Having located "fin_cases m <;> fin_cases" in the records below, repeat exactly the line it is on and all subsequent lines, ending with the last.
DATASET EXCERPTS Block Start
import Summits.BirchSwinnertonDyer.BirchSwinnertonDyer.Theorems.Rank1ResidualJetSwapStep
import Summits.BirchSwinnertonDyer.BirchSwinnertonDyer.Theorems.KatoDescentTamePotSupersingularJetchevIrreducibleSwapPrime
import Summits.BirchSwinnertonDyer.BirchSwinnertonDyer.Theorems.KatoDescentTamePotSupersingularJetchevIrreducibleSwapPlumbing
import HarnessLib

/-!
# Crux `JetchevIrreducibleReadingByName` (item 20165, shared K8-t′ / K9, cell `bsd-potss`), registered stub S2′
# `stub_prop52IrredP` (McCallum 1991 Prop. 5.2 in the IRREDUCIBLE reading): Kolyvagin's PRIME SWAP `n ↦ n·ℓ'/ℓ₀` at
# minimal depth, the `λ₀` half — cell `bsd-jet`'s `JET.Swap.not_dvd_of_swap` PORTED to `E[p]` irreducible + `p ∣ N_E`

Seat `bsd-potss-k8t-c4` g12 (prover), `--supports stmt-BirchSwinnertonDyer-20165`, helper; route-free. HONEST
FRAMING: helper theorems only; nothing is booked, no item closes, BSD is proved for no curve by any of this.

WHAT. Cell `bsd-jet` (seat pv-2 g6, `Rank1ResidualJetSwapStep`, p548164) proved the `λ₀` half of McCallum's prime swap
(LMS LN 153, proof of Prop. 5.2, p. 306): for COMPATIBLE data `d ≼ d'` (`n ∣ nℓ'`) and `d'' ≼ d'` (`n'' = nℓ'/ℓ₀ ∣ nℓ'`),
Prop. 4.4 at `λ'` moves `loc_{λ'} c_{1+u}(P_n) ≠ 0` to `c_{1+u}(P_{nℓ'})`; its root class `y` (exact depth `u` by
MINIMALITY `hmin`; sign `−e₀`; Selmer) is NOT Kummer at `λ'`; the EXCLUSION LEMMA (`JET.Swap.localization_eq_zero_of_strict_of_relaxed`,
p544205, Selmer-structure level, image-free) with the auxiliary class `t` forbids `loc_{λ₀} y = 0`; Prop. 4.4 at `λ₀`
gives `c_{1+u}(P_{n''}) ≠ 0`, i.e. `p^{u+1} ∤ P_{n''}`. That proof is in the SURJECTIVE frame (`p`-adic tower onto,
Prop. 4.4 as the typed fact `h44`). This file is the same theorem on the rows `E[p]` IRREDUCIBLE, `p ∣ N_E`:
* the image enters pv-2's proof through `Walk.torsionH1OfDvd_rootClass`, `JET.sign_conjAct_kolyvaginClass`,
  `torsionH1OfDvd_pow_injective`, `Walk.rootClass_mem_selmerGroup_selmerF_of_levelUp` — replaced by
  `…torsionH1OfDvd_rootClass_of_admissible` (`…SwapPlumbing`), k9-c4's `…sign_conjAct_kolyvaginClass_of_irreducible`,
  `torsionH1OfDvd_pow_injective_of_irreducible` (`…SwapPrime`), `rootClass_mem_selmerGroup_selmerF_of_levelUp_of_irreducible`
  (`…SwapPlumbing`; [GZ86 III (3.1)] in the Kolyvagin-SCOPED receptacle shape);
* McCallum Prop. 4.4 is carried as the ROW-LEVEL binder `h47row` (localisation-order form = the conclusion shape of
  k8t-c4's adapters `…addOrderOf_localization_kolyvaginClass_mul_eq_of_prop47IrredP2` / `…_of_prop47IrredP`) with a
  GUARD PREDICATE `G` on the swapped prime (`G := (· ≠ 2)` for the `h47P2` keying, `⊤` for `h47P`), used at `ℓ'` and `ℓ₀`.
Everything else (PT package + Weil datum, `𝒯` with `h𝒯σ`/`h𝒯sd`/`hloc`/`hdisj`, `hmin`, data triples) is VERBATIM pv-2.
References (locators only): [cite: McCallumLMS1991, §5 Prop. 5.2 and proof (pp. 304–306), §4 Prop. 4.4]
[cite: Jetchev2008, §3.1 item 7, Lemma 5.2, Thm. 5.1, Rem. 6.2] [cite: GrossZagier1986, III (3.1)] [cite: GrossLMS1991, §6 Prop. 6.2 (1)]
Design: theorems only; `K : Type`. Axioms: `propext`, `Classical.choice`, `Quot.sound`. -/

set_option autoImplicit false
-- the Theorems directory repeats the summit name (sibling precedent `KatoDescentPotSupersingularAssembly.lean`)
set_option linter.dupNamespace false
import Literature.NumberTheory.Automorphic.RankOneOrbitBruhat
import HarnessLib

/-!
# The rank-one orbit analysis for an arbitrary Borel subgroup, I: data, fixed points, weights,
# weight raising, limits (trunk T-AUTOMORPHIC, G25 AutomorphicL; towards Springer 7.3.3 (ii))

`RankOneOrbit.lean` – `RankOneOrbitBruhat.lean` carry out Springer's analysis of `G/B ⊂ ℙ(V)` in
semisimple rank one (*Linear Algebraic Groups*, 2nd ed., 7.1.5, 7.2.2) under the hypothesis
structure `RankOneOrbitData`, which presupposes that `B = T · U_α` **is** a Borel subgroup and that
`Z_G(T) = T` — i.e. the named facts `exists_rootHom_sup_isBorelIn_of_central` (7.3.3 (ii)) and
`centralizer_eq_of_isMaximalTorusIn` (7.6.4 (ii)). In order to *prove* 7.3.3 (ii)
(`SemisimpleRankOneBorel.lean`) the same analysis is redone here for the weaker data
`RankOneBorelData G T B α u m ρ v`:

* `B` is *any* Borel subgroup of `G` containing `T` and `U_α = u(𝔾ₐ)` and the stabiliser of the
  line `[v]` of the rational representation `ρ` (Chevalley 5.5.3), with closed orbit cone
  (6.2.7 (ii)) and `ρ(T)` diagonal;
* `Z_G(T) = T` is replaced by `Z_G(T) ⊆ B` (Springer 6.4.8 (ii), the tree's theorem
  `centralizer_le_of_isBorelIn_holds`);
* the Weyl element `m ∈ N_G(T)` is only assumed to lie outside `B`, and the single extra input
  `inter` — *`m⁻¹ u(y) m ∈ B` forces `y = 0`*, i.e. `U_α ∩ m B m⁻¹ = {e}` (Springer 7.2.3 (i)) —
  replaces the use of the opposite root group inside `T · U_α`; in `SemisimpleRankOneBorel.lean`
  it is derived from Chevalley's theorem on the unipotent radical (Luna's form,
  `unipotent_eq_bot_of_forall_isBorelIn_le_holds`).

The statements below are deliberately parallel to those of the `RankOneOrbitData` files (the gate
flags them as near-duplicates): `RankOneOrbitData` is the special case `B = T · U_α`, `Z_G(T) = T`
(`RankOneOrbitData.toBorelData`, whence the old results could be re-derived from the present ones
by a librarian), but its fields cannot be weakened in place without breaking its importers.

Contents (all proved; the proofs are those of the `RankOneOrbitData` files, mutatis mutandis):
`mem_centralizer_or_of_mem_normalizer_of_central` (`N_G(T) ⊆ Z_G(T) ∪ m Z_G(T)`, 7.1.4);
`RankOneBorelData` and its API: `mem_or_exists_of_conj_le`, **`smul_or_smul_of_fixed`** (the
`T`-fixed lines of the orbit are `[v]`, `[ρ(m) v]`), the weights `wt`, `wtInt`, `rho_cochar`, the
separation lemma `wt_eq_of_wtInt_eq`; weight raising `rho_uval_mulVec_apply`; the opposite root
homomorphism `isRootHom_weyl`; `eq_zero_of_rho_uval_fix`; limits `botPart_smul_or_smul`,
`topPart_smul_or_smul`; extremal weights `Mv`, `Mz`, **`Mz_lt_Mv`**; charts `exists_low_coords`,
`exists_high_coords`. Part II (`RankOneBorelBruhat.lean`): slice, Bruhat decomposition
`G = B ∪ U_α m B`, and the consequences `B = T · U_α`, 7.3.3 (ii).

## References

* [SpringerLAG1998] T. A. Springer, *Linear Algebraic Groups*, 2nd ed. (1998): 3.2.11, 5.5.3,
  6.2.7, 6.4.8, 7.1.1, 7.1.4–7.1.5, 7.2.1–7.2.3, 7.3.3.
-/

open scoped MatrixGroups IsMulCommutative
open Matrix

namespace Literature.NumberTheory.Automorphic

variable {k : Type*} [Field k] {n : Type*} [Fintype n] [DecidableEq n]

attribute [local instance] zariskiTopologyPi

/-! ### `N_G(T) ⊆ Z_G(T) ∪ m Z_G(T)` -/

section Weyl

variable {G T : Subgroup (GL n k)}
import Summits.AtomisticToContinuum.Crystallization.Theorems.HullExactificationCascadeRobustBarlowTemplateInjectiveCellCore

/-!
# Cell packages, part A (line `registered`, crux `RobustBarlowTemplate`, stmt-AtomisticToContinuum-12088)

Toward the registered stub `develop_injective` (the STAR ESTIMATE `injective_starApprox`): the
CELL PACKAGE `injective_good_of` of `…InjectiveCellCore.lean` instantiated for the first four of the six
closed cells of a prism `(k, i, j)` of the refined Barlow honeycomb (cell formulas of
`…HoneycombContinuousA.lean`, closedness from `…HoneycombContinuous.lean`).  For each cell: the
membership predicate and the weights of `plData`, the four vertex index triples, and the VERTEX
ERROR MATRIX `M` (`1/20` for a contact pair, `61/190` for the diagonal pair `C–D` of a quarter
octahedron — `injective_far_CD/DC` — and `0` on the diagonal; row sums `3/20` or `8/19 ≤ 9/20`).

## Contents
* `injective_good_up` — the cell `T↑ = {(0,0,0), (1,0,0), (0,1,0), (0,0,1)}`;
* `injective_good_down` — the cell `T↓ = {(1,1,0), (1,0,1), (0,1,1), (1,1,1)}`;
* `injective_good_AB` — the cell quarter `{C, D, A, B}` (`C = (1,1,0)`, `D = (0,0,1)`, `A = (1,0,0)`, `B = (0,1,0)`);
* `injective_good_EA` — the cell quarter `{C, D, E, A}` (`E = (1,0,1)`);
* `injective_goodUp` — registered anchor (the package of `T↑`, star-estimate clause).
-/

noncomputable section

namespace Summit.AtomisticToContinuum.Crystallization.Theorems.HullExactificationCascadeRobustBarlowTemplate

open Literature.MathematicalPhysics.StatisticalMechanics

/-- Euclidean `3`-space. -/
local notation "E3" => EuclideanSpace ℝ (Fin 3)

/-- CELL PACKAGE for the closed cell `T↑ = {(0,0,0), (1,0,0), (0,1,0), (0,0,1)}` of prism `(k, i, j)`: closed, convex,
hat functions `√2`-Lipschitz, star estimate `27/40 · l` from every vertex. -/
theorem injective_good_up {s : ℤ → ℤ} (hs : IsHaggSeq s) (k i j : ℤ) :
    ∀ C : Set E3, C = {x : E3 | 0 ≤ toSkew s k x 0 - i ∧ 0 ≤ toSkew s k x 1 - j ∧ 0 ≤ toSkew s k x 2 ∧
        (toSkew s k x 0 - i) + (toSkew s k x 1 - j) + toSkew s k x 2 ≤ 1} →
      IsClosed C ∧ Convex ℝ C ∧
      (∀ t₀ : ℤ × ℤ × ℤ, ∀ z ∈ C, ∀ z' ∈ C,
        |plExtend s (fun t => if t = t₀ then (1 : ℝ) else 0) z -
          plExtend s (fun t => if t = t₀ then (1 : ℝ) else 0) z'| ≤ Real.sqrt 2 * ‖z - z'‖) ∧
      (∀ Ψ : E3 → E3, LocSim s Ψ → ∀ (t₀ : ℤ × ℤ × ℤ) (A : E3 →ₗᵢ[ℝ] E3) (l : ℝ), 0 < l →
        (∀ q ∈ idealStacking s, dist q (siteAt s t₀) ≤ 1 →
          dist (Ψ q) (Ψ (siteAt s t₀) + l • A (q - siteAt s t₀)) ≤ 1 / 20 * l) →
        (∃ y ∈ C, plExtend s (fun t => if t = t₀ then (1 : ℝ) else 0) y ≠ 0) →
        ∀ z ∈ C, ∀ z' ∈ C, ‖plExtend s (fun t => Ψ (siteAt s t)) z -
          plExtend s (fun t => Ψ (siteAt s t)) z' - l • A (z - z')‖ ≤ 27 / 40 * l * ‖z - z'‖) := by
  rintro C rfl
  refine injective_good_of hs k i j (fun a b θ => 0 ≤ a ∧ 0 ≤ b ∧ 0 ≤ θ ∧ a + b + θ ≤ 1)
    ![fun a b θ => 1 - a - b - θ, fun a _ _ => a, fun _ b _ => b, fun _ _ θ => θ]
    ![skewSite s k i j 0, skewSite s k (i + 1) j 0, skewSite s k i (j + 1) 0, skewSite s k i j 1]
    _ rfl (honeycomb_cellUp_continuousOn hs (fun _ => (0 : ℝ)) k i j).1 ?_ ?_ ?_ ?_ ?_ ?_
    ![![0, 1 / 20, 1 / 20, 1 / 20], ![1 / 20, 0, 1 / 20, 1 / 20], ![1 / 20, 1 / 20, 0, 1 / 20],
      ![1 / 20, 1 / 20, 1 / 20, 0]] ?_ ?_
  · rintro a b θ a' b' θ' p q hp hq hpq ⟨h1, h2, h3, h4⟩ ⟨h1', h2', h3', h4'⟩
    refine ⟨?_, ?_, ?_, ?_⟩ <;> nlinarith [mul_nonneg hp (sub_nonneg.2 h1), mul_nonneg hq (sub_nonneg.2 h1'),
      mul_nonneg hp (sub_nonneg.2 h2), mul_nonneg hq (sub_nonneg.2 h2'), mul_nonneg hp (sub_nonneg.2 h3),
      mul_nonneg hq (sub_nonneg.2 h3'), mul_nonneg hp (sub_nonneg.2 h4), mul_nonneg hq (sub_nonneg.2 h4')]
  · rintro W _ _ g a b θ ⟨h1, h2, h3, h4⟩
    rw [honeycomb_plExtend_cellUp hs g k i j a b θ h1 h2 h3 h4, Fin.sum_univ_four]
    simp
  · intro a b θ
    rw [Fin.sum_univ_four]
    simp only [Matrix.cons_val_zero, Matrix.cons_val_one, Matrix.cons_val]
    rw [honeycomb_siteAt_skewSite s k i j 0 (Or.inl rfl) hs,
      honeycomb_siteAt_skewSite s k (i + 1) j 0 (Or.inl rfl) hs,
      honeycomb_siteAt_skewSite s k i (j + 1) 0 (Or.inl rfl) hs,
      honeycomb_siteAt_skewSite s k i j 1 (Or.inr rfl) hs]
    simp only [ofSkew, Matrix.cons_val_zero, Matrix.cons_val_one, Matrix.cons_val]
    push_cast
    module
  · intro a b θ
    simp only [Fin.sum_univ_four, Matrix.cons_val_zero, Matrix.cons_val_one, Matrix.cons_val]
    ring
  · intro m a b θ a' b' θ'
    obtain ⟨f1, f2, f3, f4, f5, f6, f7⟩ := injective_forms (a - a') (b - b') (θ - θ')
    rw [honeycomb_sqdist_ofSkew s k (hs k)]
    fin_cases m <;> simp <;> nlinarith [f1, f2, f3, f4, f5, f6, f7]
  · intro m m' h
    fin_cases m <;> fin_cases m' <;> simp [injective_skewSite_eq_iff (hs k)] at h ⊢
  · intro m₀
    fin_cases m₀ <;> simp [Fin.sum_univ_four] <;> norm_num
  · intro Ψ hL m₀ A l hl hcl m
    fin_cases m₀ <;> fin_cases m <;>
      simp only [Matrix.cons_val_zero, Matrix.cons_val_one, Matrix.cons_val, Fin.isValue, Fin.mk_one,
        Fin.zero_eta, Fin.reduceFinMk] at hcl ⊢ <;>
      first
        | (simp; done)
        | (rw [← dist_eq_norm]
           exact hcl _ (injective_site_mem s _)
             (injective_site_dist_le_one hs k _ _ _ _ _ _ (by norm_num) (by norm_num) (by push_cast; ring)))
DATASET EXCERPTS Block End
> **SOLUTION**:
    fin_cases m <;> fin_cases m' <;> simp [injective_skewSite_eq_iff (hs k)] at h ⊢
  · intro m₀
    fin_cases m₀ <;> simp [Fin.sum_univ_four] <;> norm_num
  · intro Ψ hL m₀ A l hl hcl m
    fin_cases m₀ <;> fin_cases m <;>
      simp only [Matrix.cons_val_zero, Matrix.cons_val_one, Matrix.cons_val, Fin.isValue, Fin.mk_one,
        Fin.zero_eta, Fin.reduceFinMk] at hcl ⊢ <;>
      first
        | (simp; done)
        | (rw [← dist_eq_norm]
           exact hcl _ (injective_site_mem s _)
             (injective_site_dist_le_one hs k _ _ _ _ _ _ (by norm_num) (by norm_num) (by push_cast; ring)))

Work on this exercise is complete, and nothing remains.